Consequently, combing our four models, 760 out of 867 MMRSs were correctly identified with an accuracy value of 0.877 for the external test set. Specifically, all the positive MMRSs were correctly identified for
N-dealkylation and
O-dealkylation. Apparently, our models gave a satisfactory performance. However, in common with all models reported, the performance of aromatic
C-hydroxylation was not so optimistic. Although we have attained the optimal model, the overall accuracy of the external set for aromatic
C-hydroxylation did not exceed 0.77. Some well-predicted and poorly-predicted compounds are shown in
Figure 3. It should be noted that Zheng et al. gave an overall accuracy value of 0.79 for the same test set based on prediction models for six metabolic reactions [
26], and neither Sheridan et al. model nor MetaSite can explain more than about 70% of the regioselectivity data [
17]. However, because of the difference of biotransformations involved between these models and ours, our models were not able to compare with them.
In the external test set, for the case of endosulfan, MDPPP, luciferin, and FLU-1, there are no positive SOMs within these four compounds. Fortunately, no false positives were introduced in the process of prediction. Similarly, for DRF_4376, ketobemidone, and SSR97193, our prediction results were also consistent with reports in the literature. The metabolism of Foxy, mediated by CYP450 2D6, may be more interesting. According to the records in Sheridan et al., C13-N12-CYP450 2D6 and C16-N12-CYP450 2D6 were two negative MMRSs. However, in our prediction results, they were classified as positive MMRSs. Note that this is not a fault in our models. By consulting original literature, these were confirmed as positive MMRSs which were observed experimentally [
14]. However, for other cases, the results were not so accurate: most misclassified MMRSs were attributed to aromatic
C-hydroxylation. We can be aware of this from the disappointing performance of aromatic
C-hydroxylation in
Figure 3.
Comparing the results of the external test with the independent test, we easily found that there was a difference between the performances for the model of aromatic C-hydroxylation. For the independent test, the model’s performance was fairly satisfactory. However, for the external test, the results were not so optimistic. This may be a signal that the generalization ability of this model was not so idealistic. Considering the complicated mechanism of aromatic C-hydroxylation, we believe a solution to improve the performance of this model is to consider more properties. After all, the properties considered in this work may be insufficient to completely represent such a complicated mechanism. Certainly, we also believe a more high-quality dataset also contributes to the work.
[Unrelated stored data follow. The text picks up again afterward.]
/-- **Sign and non-vacuity check: the round sphere satisfies every hypothesis of the fact**
(`n ≥ 2`; the fact asks `n ≥ 3`). With `M = Sⁿ ⊂ ℝⁿ⁺¹`, `e` the inclusion and `F = ‖x‖² - 1`
(so `{F ≤ 0}` is the closed unit ball and `∇F = 2x` is the outer normal): `Sⁿ` is simply
connected (`Literature.AlgebraicTopology.FundamentalGroup.simplyConnectedSpace_euclideanSphere`),
`F` is smooth, `{F ≤ 0}` is compact, `dF ≠ 0` on `{F = 0}`, the inclusion is a smooth embedding
in Mathlib's chart sense (immersion criterion of the tree,
`Literature.Topology.FourManifolds.isSmoothEmbedding_of_injective_of_injective_mfderiv`, with
Mathlib's `mfderiv_coe_sphere_injective`), its range is `{F = 0}`, and the two-convexity clause
holds (`∑ᵢ D²F(vᵢ, vᵢ) = 4 ≥ 0`, from `pConvex_hypotheses_unitBall`). [folklore] -/
theorem HuiskenSinestrari2009_twoConvex_hypotheses_roundSphere (n : ℕ) (hn : 2 ≤ n) :
    SimplyConnectedSpace (Metric.sphere (0 : EuclideanSpace ℝ (Fin (n + 1))) 1) ∧
    ContDiff ℝ ∞ (fun y : EuclideanSpace ℝ (Fin (n + 1)) => ‖y‖ ^ 2 - 1) ∧
    IsCompact {x : EuclideanSpace ℝ (Fin (n + 1)) | ‖x‖ ^ 2 - 1 ≤ 0} ∧
    (∀ x : EuclideanSpace ℝ (Fin (n + 1)), ‖x‖ ^ 2 - 1 = 0 →
      fderiv ℝ (fun y : EuclideanSpace ℝ (Fin (n + 1)) => ‖y‖ ^ 2 - 1) x ≠ 0) ∧
    Manifold.IsSmoothEmbedding (𝓡 n) 𝓘(ℝ, EuclideanSpace ℝ (Fin (n + 1))) ∞
      (Subtype.val : Metric.sphere (0 : EuclideanSpace ℝ (Fin (n + 1))) 1 →
        EuclideanSpace ℝ (Fin (n + 1))) ∧
    Set.range (Subtype.val : Metric.sphere (0 : EuclideanSpace ℝ (Fin (n + 1))) 1 →
        EuclideanSpace ℝ (Fin (n + 1))) = {x | ‖x‖ ^ 2 - 1 = 0} ∧
    (∀ x : EuclideanSpace ℝ (Fin (n + 1)), ‖x‖ ^ 2 - 1 = 0 →
      ∀ v : Fin 2 → EuclideanSpace ℝ (Fin (n + 1)), Orthonormal ℝ v →
      (∀ i, fderiv ℝ (fun y : EuclideanSpace ℝ (Fin (n + 1)) => ‖y‖ ^ 2 - 1) x (v i) = 0) →
      0 ≤ ∑ i, iteratedFDeriv ℝ 2 (fun y : EuclideanSpace ℝ (Fin (n + 1)) => ‖y‖ ^ 2 - 1) x
        ![v i, v i]) := by
  obtain ⟨h1, h2, h3, h4⟩ :=
    pConvex_hypotheses_unitBall (E := EuclideanSpace ℝ (Fin (n + 1))) (p := 2) (by norm_num)
  haveI hfact : Fact (finrank ℝ (EuclideanSpace ℝ (Fin (n + 1))) = n + 1) :=
    ⟨finrank_euclideanSpace_fin⟩
  refine ⟨Literature.AlgebraicTopology.FundamentalGroup.simplyConnectedSpace_euclideanSphere n hn,
    h1, h2, h3, ?_, ?_, fun x hx v hv hv' => (h4 x hx v hv hv').le⟩
  · exact Literature.Topology.FourManifolds.isSmoothEmbedding_of_injective_of_injective_mfderiv
      (contMDiff_coe_sphere (n := n)) (by simp) Subtype.val_injective
      fun v => mfderiv_coe_sphere_injective v
  · rw [Subtype.range_coe]
    ext x
    simp only [mem_setOf_eq, Metric.mem_sphere, dist_zero_right, sub_eq_zero]
    constructor
    · intro h
      rw [h, one_pow]
    · intro h
      exact (pow_eq_one_iff_of_nonneg (norm_nonneg x) two_ne_zero).1 h

end ConvexCases

/-! ### The fact implies the `2`-convex rung of the SPC4 convexity ladder -/

section Corollary

/-- **Corollary of the fact for homotopy spheres with a strictly two-convex embedding** (the
shape of the route item `CvxTwoConvexStandard` of `Summits/SmoothPoincare4/…/ConvexityLadder`,
which is the case `n = 4`): if `M ≃ₕ Sⁿ` (`ContinuousMap.HomotopyEquiv`; so `M` is simply
connected, by `π₁(Sⁿ) = 1` for `n ≥ 2` and homotopy invariance of `π₁`), and `M` embeds onto a
compact regular level set `{F = 0}`
(so `M` is compact: an embedding is proper onto its closed image inside the compact `{F ≤ 0}`)
which is strictly two-convex (`D²F(v₁, v₁) + D²F(v₂, v₂) > 0` on orthonormal tangent pairs, a
fortiori `≥ 0`), then Huisken–Sinestrari's Cor. 1.3 gives `M ≅ Sⁿ`. Users take the fact as the
hypothesis `h`; at `n = 4` the statement is definitionally the route item (checked:
`example (H : <this statement at n = 4>) : CvxTwoConvexStandard := H` elaborates).
[cite: HuiskenSinestrari2008, Cor. 1.3] -/
theorem HuiskenSinestrari2009_twoConvex_simplyConnected.of_homotopyEquiv_sphere
    (h : HuiskenSinestrari2009_twoConvex_simplyConnected) (n : ℕ) (hn : 3 ≤ n) :
    ∀ (M : Type) [TopologicalSpace M] [T2Space M] [SecondCountableTopology M]
      [ChartedSpace (EuclideanSpace ℝ (Fin n)) M] [IsManifold (𝓡 n) ∞ M],
      ContinuousMap.HomotopyEquiv M (Metric.sphere (0 : EuclideanSpace ℝ (Fin (n + 1))) 1) →
    ∀ (F : EuclideanSpace ℝ (Fin (n + 1)) → ℝ) (e : M → EuclideanSpace ℝ (Fin (n + 1))),
      ContDiff ℝ ∞ F → IsCompact {x | F x ≤ 0} → (∀ x, F x = 0 → fderiv ℝ F x ≠ 0) →
      Manifold.IsSmoothEmbedding (𝓡 n) 𝓘(ℝ, EuclideanSpace ℝ (Fin (n + 1))) ∞ e →
      Set.range e = {x | F x = 0} →
      (∀ x, F x = 0 → ∀ v : Fin 2 → EuclideanSpace ℝ (Fin (n + 1)), Orthonormal ℝ v →
        (∀ i, fderiv ℝ F x (v i) = 0) → 0 < ∑ i, iteratedFDeriv ℝ 2 F x ![v i, v i]) →
      Nonempty (M ≃ₘ⟮𝓡 n, 𝓡 n⟯ Metric.sphere (0 : EuclideanSpace ℝ (Fin (n + 1))) 1) := by
  intro M _ _ _ _ _ φ F e hF hK hdF he hrange hconv
  haveI : SimplyConnectedSpace (Metric.sphere (0 : EuclideanSpace ℝ (Fin (n + 1))) 1) :=
    Literature.AlgebraicTopology.FundamentalGroup.simplyConnectedSpace_euclideanSphere n (by omega)
  have hsc : SimplyConnectedSpace M := φ.simplyConnectedSpace_iff.2 inferInstance
  -- `M` is compact: `e` is an embedding onto the compact set `{F = 0}`
  have hzero : IsCompact {x : EuclideanSpace ℝ (Fin (n + 1)) | F x = 0} :=
    hK.of_isClosed_subset (isClosed_eq hF.continuous continuous_const) fun x hx => le_of_eq hx
  haveI : CompactSpace M := by
    refine ⟨(he.isEmbedding.isCompact_iff).2 ?_⟩
    rwa [Set.image_univ, hrange]
  exact h n hn M hsc F e hF hK hdF he hrange fun x hx v hv hv' => (hconv x hx v hv hv').le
Another question that should be answered was whether the MMRS can represent the interaction between substrate and metabolic enzyme. As demonstrated in
Figure 3, it was not hard to find that the prediction results for ketobemidone, under the catalysis of CYP 3A4 and CYP 2C9, were different. Under the catalysis of CYP 3A4, an
N-dealkylation metabolite and an aromatic
C-hydroxylation metabolite were outputted. However, under the catalysis of CYP 2C9, only an
N-dealkylation metabolite was given. For SSR97193 and Foxy, we also found that the metabolites varied with metabolic enzyme. Therefore, we can speculate that MMRS can represent the interaction between substrate and enzyme to certain extent.
Metabolism prediction models for other reaction types mediated by these enzymes or other enzymes will make a significant breakthrough when sufficient data is available. Furthermore, metabolic pathway predictive model of xenobiotics will also be established based on these metabolism prediction models. However, the development of a web service for metabolism estimating and visualizing may be the first work to carry out.